What is needed is a copy of each line in the listing that contains "bounded".

### INFORMATION PROVIDED
--*--

import Summits.BirchSwinnertonDyer.BirchSwinnertonDyer.Theorems.ManinLocalTwoThreeDegeneracyLoopLawOfRowMoves
import Mathlib.LinearAlgebra.Matrix.SpecialLinearGroup
import Mathlib.NumberTheory.ModularForms.CongruenceSubgroups
import HarnessLib
import HarnessLib.Audit.Tags

/-!
# ROW-MOVE LAW = STATE-CLOSED GENERATION of `Γ₁(N)` — E-an-144 UNIF(N,t), the ∀N laws E-an-144∀(9)/(8), the REALISATION edge
# (an g31, MEMO-an §73; cell `bsd-f2-manin`, typer g16; answers p3's A-p3-1)

TYPER FRAMING.  LENS = an (WAKE seat g31, MEMO-an §73 = HOME/an/MEMO-an-73.md; engines + certificate table HOME/an/g31/rowmove/,
UNIF-TABLE-an-g31.txt sha16 56e328869547e5af; SHA16-an-g31.txt).  SOURCE = HOME/an/g31/Sketch-an-g31.lean sha16 **3f780a28d6538d1f**
(144 l.; imports p3's `Theorems.ManinLocalTwoThreeDegeneracyLoopLawOfRowMoves` (cone-free) + Mathlib; farm rc 0 · 0 · 0 · 0 per an),
landed VERBATIM except: (i) this header; (ii) namespace `…ManinAdditive.RowMoveHolonomy` (the sketch's `BsdF2ManinAnG31`); (iii) the
five law / obligation rows carry the conjecture attribute (NOTHING asserted): **`RealisationEdge`** (THEOREM 1 of §73.2, paper-proved,
elementary — obligation node until TURNKEY-an-18 (R1) lands it), **E-an-144∀(9) `StateClosedGenerationNine`**, **E-an-144∀(8)
`StateClosedGenerationEight`** (LAWS), **`UnifNineNine`**, **`UnifTwentySevenNine`** (machine-certified rows of THEOREM 3, obligation nodes
until TURNKEY-an-18 (R2) certificates land); (iv) three one-line docstrings added.  Schemas `RowMoveLawAt N t` (p3's law at one
level: `rowMoveLawNine_iff`/`rowMoveLawEight_iff` are `Iff.rfl` against the tree's `RowMoveLawNine/Eight`), `sectionGen`, `lowerGen`,
`admissibleGen`, `StateClosedGeneration N t` (E-an-144 / UNIF(N,t)) are plain defs; PROVED: `rowMoveLawNine_of`, `rowMoveLawEight_of`,
`degeneracyLoopLawNine_of`, `degeneracyLoopLawEight_of` (RealisationEdge → E-an-144∀ → p3's `RowMoveLawNine/Eight` →
`DegeneracyLoopLawNine/Eight`), `sectionGen_subset_Gamma1`.
WHAT IS CLAIMED (an, not the tree): THEOREM 1 (realisation, ∀N), THEOREM 2 (the sections `!![1−Nn′, tʰ; Nc, 1+Nn]` + `!![1,0;N,1]` + `−1`
generate the holonomy group of all closed admissible row words = the uniform 5-block path schema), THEOREM 3 (UNIF TRUE at all 38 decided
pairs, two engines — Stallings fold + Todd–Coxeter: t = 9: N ∈ {9,15,18,21,27,36,45,54}; t = 8: N ∈ {4,8,…,48,56}; heavier levels on kit
j320774); NEGATIVE: no bounded-height schema uniform in N (§73.6).  BC5 = UNIF-TABLE-an-g31.txt (38/38, falsifier silent).
NOT IN PRINT as stated (an; ref2 R-an-53 placement pending; nearest: Nekrashevych *Self-similar groups* §2.5 for the section language).
REFUTER VERDICTS: R-an-53 PENDING at filing.  bears_on: stmt-BirchSwinnertonDyer-22968 / -22967 (t = 9 Kato-curve nine edge; t = 8 C2
symbol-closure edge); for the es chain this input is MOOT after MEMO-es §37.10 (agreed an/es).
PARTITION 0 · beyond-print theorem: no · BSD is not proved by this; Manin's law `c ∈ {±1}` is not proved by this; C2/C3 stay OPEN.
-/

/-!
## an's sketch docstring (verbatim)
# Sketch-an-g31 — the ROW-MOVE LAW (p3's `RowMoveLawNine/Eight`) = STATE-CLOSED GENERATION of `Γ₁(N)`
# (cell bsd-f2-manin, lens `an`, WAKE g31; MEMO-an §73; answers A-p3-1)

Nothing is asserted; no law is proved here.  Typed rows (all `Prop`s):
* §1 `RowMoveLawAt N t` — p3's row-move law at ONE level `N` and scaling `t` (the tree's `@[conjecture]` node
  `…ManinLocalTwoThree.RowMoveLawNine` is literally `∀ N, 3^2 ∣ N → RowMoveLawAt N 9`, `RowMoveLawEight` the same with
  `2^2 ∣ N`, `t = 8`); `rowMoveLawNine_iff` / `rowMoveLawEight_iff` are `Iff.rfl`.
* §2 `sectionGen N t` — the UNIFORM MULTI-BLOCK SCHEMA asked for in A-p3-1: the matrices
  `𝒰 = !![1 - N n', t^h; N c, 1 + N n]` with `t^h c = n - n' (1 + N n)` (all `h ≥ 0`, `n n' c : ℤ`).  Each is the holonomy of
  the admissible row path  `(c,d) → (t^h c, d) → (t^h c + n N d, d) → (c', d + c') → (c' - n' N d', d') → ((c' - n' N d')/t^h, d')`
  (scale `h` times · shift · ONE twist · shift · unscale `h` times), valid at EVERY valid row; in the language of self-similar
  groups `𝒰` is the SECTION of the parabolic `u = !![1,1;0,1]… ` — precisely: of `V₀ = !![1,0;N,1]`'s transpose-conjugate — at the
  vertex `n` of level `h` of the `t`-adic rooted tree on which `Γ₁(N)` (`p ∣ N`) acts by Möbius maps (virtual endomorphism
  = conjugation by `diag(t,1)`, Nekrashevych, *Self-similar groups*, §2.5).  MEMO §73.3 THEOREM 2.
* §3 `StateClosedGeneration N t` — **E-an-144 / UNIF(N,t)**: `Γ₁(N) ≤ ⟨-1, !![1,0;N,1], sectionGen N t⟩`.  THEOREM 1 (§73.2,
  paper-proved, elementary): `StateClosedGeneration N t → RowMoveLawAt N t` (typed here as the Prop `RealisationEdge`);
  THEOREM 3 (§73.4, machine certificates, two engines: Stallings folding in `PSL₂(ℤ) = C₂ * C₃` + Todd–Coxeter):
  `StateClosedGeneration N 9` for `N ∈ {9,18,27,36,45,54}` and `StateClosedGeneration N 8` for `N ∈ {4,8,…,56}` (table
  HOME/an/g31/rowmove/UNIF-TABLE-an-g31.txt, sha16 there; heavier levels on kit job j320774).  Hence `RowMoveLawAt N 9` resp. `… N 8`
  at those levels, hence p3's `DegeneracyLoopLaw` there.
* §4 `StateClosedGenerationNine/Eight` — the ∀N laws (E-an-144∀; conjuser-level, BC5 = the certificate table) and the edges to the
  tree's nodes, `RealisationEdge → StateClosedGenerationNine → RowMoveLawNine` (bookkeeping, `Iff.rfl` + Theorem 1).
* §5 `StableAdmissibility` remark: LAW(N,t) ⟺ S-stable admissibility (§73.2 T1′); single excursions never suffice (§73.6).
PARTITION 0 · beyond-print theorem: no (Theorems 1–3 are elementary group theory + finite certificates) · BSD is not proved
by this; Manin's conjecture is not proved by this; C3 (`27 ∣ N`) and C2 remain OPEN; what closes at the certified levels is
p3's reduction target `RowMoveLawAt N 9/8`, not `c_E = 1`.
-/

set_option autoImplicit false

open scoped MatrixGroups
open CongruenceSubgroup Matrix.SpecialLinearGroup
open Summit.BirchSwinnertonDyer.BirchSwinnertonDyer.Theorems.ManinLocalTwoThree
open Summit.BirchSwinnertonDyer.Rank1Residual.ManinAdditive.Gamma1Lattice (DegeneracyLoopLawNine DegeneracyLoopLawEight)

namespace Summit.BirchSwinnertonDyer.Rank1Residual.ManinAdditive.RowMoveHolonomy

/-! ## §1  The row-move law at one level -/

/-- p3's row-move law at a fixed level `N` and scaling factor `t`: every valid row `(c,d)` (`N ∣ c`, `gcd = 1`,
`d ≡ ±1 mod N`) is joined to `(0,1)` by row moves `rowMoves N t` (shift `c ↦ c + N k d`, twist `d ↦ d + k c`,
negation, and `(t c', d) ↔ (c', d)`). -/
def RowMoveLawAt (N t : ℕ) : Prop :=
  ∀ c d : ℤ, (c, d) ∈ rowValid N → ((d : ZMod N) = 1 ∨ (d : ZMod N) = -1) →
    Relation.EqvGen (fun p q : ℤ × ℤ => (p, q) ∈ rowMoves N t) (c, d) (0, 1)

/-- the tree's `RowMoveLawNine` is the level-wise law at `t = 9` (definitional). -/
theorem rowMoveLawNine_iff : RowMoveLawNine ↔ ∀ N : ℕ, 3 ^ 2 ∣ N → RowMoveLawAt N 9 := Iff.rfl

/-- the tree's `RowMoveLawEight` is the level-wise law at `t = 8` (definitional). -/
theorem rowMoveLawEight_iff : RowMoveLawEight ↔ ∀ N : ℕ, 2 ^ 2 ∣ N → RowMoveLawAt N 8 := Iff.rfl

/-! ## §2  The uniform multi-block schema = the section generators -/

/-- The SECTION GENERATORS (MEMO §73.3, THEOREM 2): `!![1 - N n', t^h; N c, 1 + N n]` with
`t^h · c = n - n'·(1 + N n)`.  The determinant is `1` by the constraint; `h = 0, n = n' = c = 0` gives `T = !![1,1;0,1]`.
Each one is the holonomy of a 5-step admissible row path valid at every valid row (scale^h · shift n · twist · shift -n' ·
unscale^h); conversely (THEOREM 2) these, `!![1,0;N,1]` and `-1` generate the holonomy group of ALL closed admissible words. -/
def sectionGen (N t : ℕ) : Set SL(2, ℤ) :=
  {γ | ∃ (h : ℕ) (n n' c : ℤ), (t : ℤ) ^ h * c = n - n' * (1 + N * n) ∧
      (γ : Matrix (Fin 2) (Fin 2) ℤ) = !![1 - N * n', (t : ℤ) ^ h; N * c, 1 + N * n]}

/-- The lower unipotent `!![1,0;N,1]` (row move `c ↦ c + N d`). -/
def lowerGen (N : ℕ) : SL(2, ℤ) :=
  ⟨!![1, 0; (N : ℤ), 1], by simp [Matrix.det_fin_two_of]⟩

/-- The full generating set of the admissible-word holonomy group `W₀(N,t)` (THEOREM 2): `-1`, `!![1,0;N,1]` and the sections. -/
def admissibleGen (N t : ℕ) : Set SL(2, ℤ) :=
  insert (-1) (insert (lowerGen N) (sectionGen N t))

/-! ## §3  E-an-144: state-closed generation UNIF(N,t) -/

/-- **E-an-144 / UNIF(N,t)** (MEMO §73): `Γ₁(N)` is generated, together with `-1` and `!![1,0;N,1]`, by the section
generators of scaling `t`.  Equivalently (§73.3): the state-closure of the free subgroup `⟨!![1,1;0,1], !![1,0;N,1]⟩` in the
`diag(t,1)`-self-similar structure of `±Γ₁(N)` is everything.  CERTIFIED (THEOREM 3) for `(N,t)` in the table
HOME/an/g31/rowmove/UNIF-TABLE-an-g31.txt, in particular `t = 9`, `N ∈ {9,18,27,36,45,54}` and `t = 8`, `N ∈ {4,8,…,56}`;
conjectured for all `N` with `9 ∣ N` (resp. `4 ∣ N`).  Why it might fail: `Γ₁(N)` is free of rank `~ N²/(2π²)·∏(1-p⁻²)+1`
and the sections of bounded height generate a subgroup of infinite index (height `1` never suffices for `N ≥ 8`, §73.6);
the certificates need height `J*(N,t) → ∞`, and no uniform mechanism is proved. -/
def StateClosedGeneration (N t : ℕ) : Prop :=
  Gamma1 N ≤ Subgroup.closure (admissibleGen N t)

/-- THEOREM 1 of MEMO §73.2 (REALISATION LEMMA; paper-proved, elementary — typed as a `Prop` for the -es and -ty seats to land):
state-closed generation implies the row-move law.  Proof: `H := {γ ∈ ±Γ₁(N) | ∀ valid v, EqvGen (v, v·γ)}` is a subgroup
(`±Γ₁(N)` preserves valid rows; `EqvGen` is symmetric and transitive); every generator lies in `H` by an explicit
5-step (resp. 1-step) row path valid at every valid row; a valid row `(c,d)` with `d ≡ 1` is the second row of some
`γ ∈ Γ₁(N)` (`a ≡ 1` is automatic from `ad - bc = 1`, `N ∣ c`), and `(c,d) = (0,1)·γ`; `d ≡ -1` via `-γ`.
TYPER FRAMING: paper-proved THEOREM (an §73.2); obligation node until TURNKEY-an-18 (R1) lands, nothing asserted. [conjecture — cell candidate, NOT a tree fact] -/
@[conjecture] def RealisationEdge : Prop :=
  ∀ N t : ℕ, 0 < t → StateClosedGeneration N t → RowMoveLawAt N t

/-! ## §4  The ∀N laws and the edges to the tree's conjecture nodes -/

/-- **E-an-144∀(9)**: state-closed generation at scaling `9` for every level divisible by `9`.  Implies the tree's
`RowMoveLawNine` (by `RealisationEdge`), hence `DegeneracyLoopLawNine`, hence the `t = 9` degeneracy-loop input of C3.
TYPER FRAMING (E-an-144∀(9)): lens an; LAW (BC5 = UNIF-TABLE-an-g31.txt, t = 9 rows), nothing asserted. [conjecture — cell candidate, NOT a tree fact] -/
@[conjecture] def StateClosedGenerationNine : Prop := ∀ N : ℕ, 3 ^ 2 ∣ N → StateClosedGeneration N 9

/-- **E-an-144∀(8)**: the same at scaling `8` for every level divisible by `4` (feeds `RowMoveLawEight`).
TYPER FRAMING (E-an-144∀(8)): lens an; LAW (BC5 = UNIF-TABLE-an-g31.txt, t = 8 rows), nothing asserted. [conjecture — cell candidate, NOT a tree fact] -/
@[conjecture] def StateClosedGenerationEight : Prop := ∀ N : ℕ, 2 ^ 2 ∣ N → StateClosedGeneration N 8

/-- Bookkeeping edge (one line once `RealisationEdge` is a theorem). -/
theorem rowMoveLawNine_of (hE : RealisationEdge) (h : StateClosedGenerationNine) : RowMoveLawNine :=
  fun N hN => hE N 9 (by norm_num) (h N hN)

/-- Bookkeeping edge for `t = 8`. -/
theorem rowMoveLawEight_of (hE : RealisationEdge) (h : StateClosedGenerationEight) : RowMoveLawEight :=
  fun N hN => hE N 8 (by norm_num) (h N hN)

/-- … and on to p3's degeneracy-loop law (tree edge `degeneracyLoopLawNine_of_rowMoveLawNine`). -/
theorem degeneracyLoopLawNine_of (hE : RealisationEdge) (h : StateClosedGenerationNine) : DegeneracyLoopLawNine :=
  degeneracyLoopLawNine_of_rowMoveLawNine (rowMoveLawNine_of hE h)

/-- … and the `t = 8` twin (tree edge `degeneracyLoopLawEight_of_rowMoveLawEight`). -/
theorem degeneracyLoopLawEight_of (hE : RealisationEdge) (h : StateClosedGenerationEight) : DegeneracyLoopLawEight :=
  degeneracyLoopLawEight_of_rowMoveLawEight (rowMoveLawEight_of hE h)

/-! ## §5  Sanity: the generators lie in `Γ₁(N)` (so UNIF is an equality `⟨admissibleGen⟩ = ±Γ₁(N)`), and two certificate rows -/

/-- Every section generator lies in `Γ₁(N)`. -/
theorem sectionGen_subset_Gamma1 (N t : ℕ) : sectionGen N t ⊆ (Gamma1 N : Set SL(2, ℤ)) := by
  rintro γ ⟨h, n, n', c, hc, hγ⟩
  have e00 : (γ : Matrix (Fin 2) (Fin 2) ℤ) 0 0 = 1 - N * n' := by rw [hγ]; rfl
  have e11 : (γ : Matrix (Fin 2) (Fin 2) ℤ) 1 1 = 1 + N * n := by rw [hγ]; rfl
  have e10 : (γ : Matrix (Fin 2) (Fin 2) ℤ) 1 0 = N * c := by rw [hγ]; rfl
  simp only [SetLike.mem_coe, Gamma1_mem]
  refine ⟨?_, ?_, ?_⟩
  · show ((γ : Matrix (Fin 2) (Fin 2) ℤ) 0 0 : ZMod N) = 1
    rw [e00]; push_cast; simp
  · show ((γ : Matrix (Fin 2) (Fin 2) ℤ) 1 1 : ZMod N) = 1
    rw [e11]; push_cast; simp
  · show ((γ : Matrix (Fin 2) (Fin 2) ℤ) 1 0 : ZMod N) = 0
    rw [e10]; push_cast; simp

/-- A certificate row of THEOREM 3, typed: UNIF(9,9) (minimal free basis of `W₀(9,9)` found by the Stallings engine has
rank 7 = rank of `PΓ₁(9)·{±1}/±`, index 36; J* = 2).  Recorded as a `Prop`; the Lean proof would be a coset-enumeration
certificate (§73.9).  TYPER FRAMING: machine-certified (two engines), obligation node until a Lean certificate lands, nothing asserted. [conjecture — cell candidate, NOT a tree fact] -/
@[conjecture] def UnifNineNine : Prop := StateClosedGeneration 9 9

/-- UNIF(27,9): the first level of C3 proper (`27 ∣ N`); certified with J* = 3 (free rank 55, index 324).  TYPER FRAMING: machine-certified, obligation node until a Lean certificate lands, nothing asserted. [conjecture — cell candidate, NOT a tree fact] -/
@[conjecture] def UnifTwentySevenNine : Prop := StateClosedGeneration 27 9

end Summit.BirchSwinnertonDyer.Rank1Residual.ManinAdditive.RowMoveHolonomy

--*--

### ANSWER FOR THIS EXERCISE
j320774); NEGATIVE: no bounded-height schema uniform in N (§73.6).  BC5 = UNIF-TABLE-an-g31.txt (38/38, falsifier silent).
and the sections of bounded height generate a subgroup of infinite index (height `1` never suffices for `N ≥ 8`, §73.6);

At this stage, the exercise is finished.